Return the data below exactly, but only from the line containing "by FILE A's" through the line containing "positive definite from", with both of those lines included.

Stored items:
_ _ _ _ _ _ _

/-!
# Route `UnitScaleTilt`, crux K1 «MinimiserStabilityRegPr» (stmt-QuantumFields-19200) — ★★OWNER RULING g28-№13 (c3) + 02:02:11Z (c3′), FILE B, THE KNIT:
# **AT THE TRIVIAL BACKGROUND, BRICK L0d's `Δ_a(1) = Δ^η(1) + D R_S(1) D* + Q*aQ` IS COERCIVE WITH [Balaban1984PropagatorsI] PROP. 1.1's `k`-∕VOLUME-FREE CONSTANT `1∕(4·Cst 3 a₀)`,
# AT THE MEMBER-SCALED WEIGHT `a := a₀·(c₀∕cB)·(L^(K−n))^3`, AND ITS INVERSE `G(1)` IS BOUNDED BY `4·Cst 3 a₀`**

Cell `ym3-torus`, width seat `ym3-torus-px6` g5 (LOCATE «(c3) A6-FLAT GUARD» 75393a2303e20e25 = 19200 evidence #58; ★★OWNER ACK 91 «px6 g5 owns the (c3) certificate»; ★p1 g17 WORD 10 (2)
«A6-FLAT GO»; ★★OWNER 02:02:11Z (c3′) «flat certificate ‖G₀(1)‖ ≤ 4·Cst 3 a′ ⟸ ✓flat_coercive_R_T3 through px6's seams»).  THEOREMS ONLY (0 `def`, 0 `sorry`);
`--supports stmt-QuantumFields-19200 --as helper`; count-neutral.  YM₃ on T³ is ladder rung R3, NOT d = 4, NOT the Clay problem; nothing here claims the stub, the crux, HESS, `hcoW`,
a curved-background coercivity or the mass gap.

WHY.  RULING g28-№13 displays ONE analytic input for the (A′) architecture, a coercivity row «`γ(L)·‖y‖² ≤ re⟪y, Δ_a(W) y⟫`» for brick L0d's `laplaceA` (or, after 02:02:11Z, the
sibling inverse bound `norm_G₀`), on condition that its flat instance `W = 1` be a THEOREM by name from ✓`Prop7FlatCoercivityR.flat_coercive_R_T3`.  This file is that certificate.
INGREDIENTS (all in the tree): FILE A ✓`Prop7LaplaceAFlatLetters` (the flat letters `re⟪·, Δ^η(1)·⟫ = c₀η⁻²Σ|curl₁|²`, `‖Q_k(1)·‖² = cB·Σ|Q_{K−n}|²` — NO power of η —, `‖·‖² = c₀Σ|·|²`, entrywise in
the 8 real components), px4 g5's projector seam ✓`Prop7FlatProjectorSeam.mul_sum_norm_sq_RE_dsE_entries_le_norm_sq_RS_one_DstarL2` (S4: `c₀·Σ_e ‖R_flat ∂*x_e‖² ≤ ‖R_S(1)D*(1)y‖²`, one
Cauchy–Schwarz on the range `Δ^η(1)N_S(1) ⊇ Δ N(Q′)` via flat (3.115)), and ✓`flat_coercive_R_T3` on each of the 8 real components.  The weight: against the flat theorem's penalty
`a₀·(L^{K−n})³·Σ(Q x)²` the member's `a·‖Q_k(1)y‖² = a·cB·Σ|Q x|²` matches iff `a·cB = a₀·c₀·L^{3(K−n)}` — the LOCATE's (V1)∕(V2), now namer rule (★p1 g17 WORD 10): in the display's
L-only weights `c₀ cB` the `Q*aQ` weight MUST be `a := a₀·(c₀∕cB)·(L^(K−n))^3` (print's `c₀ = η³, cB = 1, a = a₀`); with an L-only `a` the row fails at `U₀ = 1` on constant fields.

WHAT IS PROVED (ns `…Theorems.Prop7LaplaceAFlatCoercive`; member `F n K`, `h : n ≤ K`, weights `c₀ cB > 0`).
* §4 ★★`re_inner_laplaceA` — ANY background: `re⟪y, laplaceA … a Δx U₀ y⟫ = re⟪y, Δx U₀ y⟫ + ‖R_S(U₀)(D*_{U₀} y)‖² + a·‖Q_k(U₀) y‖²` (✓`laplaceA_eq_laplaceAK`, ✓`adjoint_DL2`,
  ✓`RS_isSymmetric`∕`RS_RS`; member-letter twin of ★p1's `Prop7CoerciveSlotsOfInverseBound.re_inner_laplaceAK_eq`);
  ★★★**`coercive_laplaceA_one`**: for `a₀ > 0` and ANY slot `Δx` with `Δx 1 = DeltaEta F n K c₀ 1`:
  `(1∕(4·Cst 3 a₀))·‖y‖² ≤ re⟪y, laplaceA F n K h c₀ cB (a₀·(c₀∕cB)·((F.L:ℝ)^(K−n))^3) Δx 1 y⟫` for ALL `y`.
* §5 ★★★`coercive_laplaceA_one_etaSlot_add_TJ` (the `hPosΔ`∕(COERC) slot `DeltaEtaSlot + TJSlotP a′`, any `a′`, by FILE A's `TJSlotP_one`), `coercive_laplaceA_one_etaSlot` (`Δ^η` alone = `G₀`'s slot);
  ★`posOnto_one` (`n < K`: `Δ_a(1)` positive definite from the coercivity, `Q_k(1)` onto from ✓`surjective_Qk_of_regPr` ∘ lit ✓`regPr_one` — so `GT … 1` IS print's `G(1)`);
  ★★★**`norm_GT_one_le`** — the (c3′) flat inverse bound: `‖GT F n K _ c₀ cB (a₀·(c₀∕cB)·(L^(K−n))^3) Δx 1 f‖ ≤ 4·Cst 3 a₀·‖f‖` (coercivity ∘ ✓`laplaceA_GT` ∘ Cauchy–Schwarz).
HONEST SCOPE.  `U₀ = 1` only; the curved rows (Thm 3.11 ∕ Thm 3.3 class, N06) are NOT touched; no claim on any stub ∕ crux ∕ summit statement.

References: T. Bałaban, CMP **95** (1984) 17–40 [Balaban1984PropagatorsI] (Prop. 1.1 (1.89)–(1.90) p.33, (1.69)–(1.72) pp.29–30); CMP **99** (1985) 389–434
[Balaban1985BackgroundPropagators] ((3.8)–(3.11) p.392, (3.19) p.393, (3.21)–(3.27) pp.394–395, Thm 3.4 p.400, Thm 3.11 p.416, (3.127)–(3.128) p.421); CMP **102** (1985) 277–309
[Balaban1985Variational] ((110) p.294, (141)–(142) p.299).
-/

set_option autoImplicit false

_ _ _ _ _ _ _

Answer for the task:
* §5 ★★★`coercive_laplaceA_one_etaSlot_add_TJ` (the `hPosΔ`∕(COERC) slot `DeltaEtaSlot + TJSlotP a′`, any `a′`, by FILE A's `TJSlotP_one`), `coercive_laplaceA_one_etaSlot` (`Δ^η` alone = `G₀`'s slot);
  ★`posOnto_one` (`n < K`: `Δ_a(1)` positive definite from the coercivity, `Q_k(1)` onto from ✓`surjective_Qk_of_regPr` ∘ lit ✓`regPr_one` — so `GT … 1` IS print's `G(1)`);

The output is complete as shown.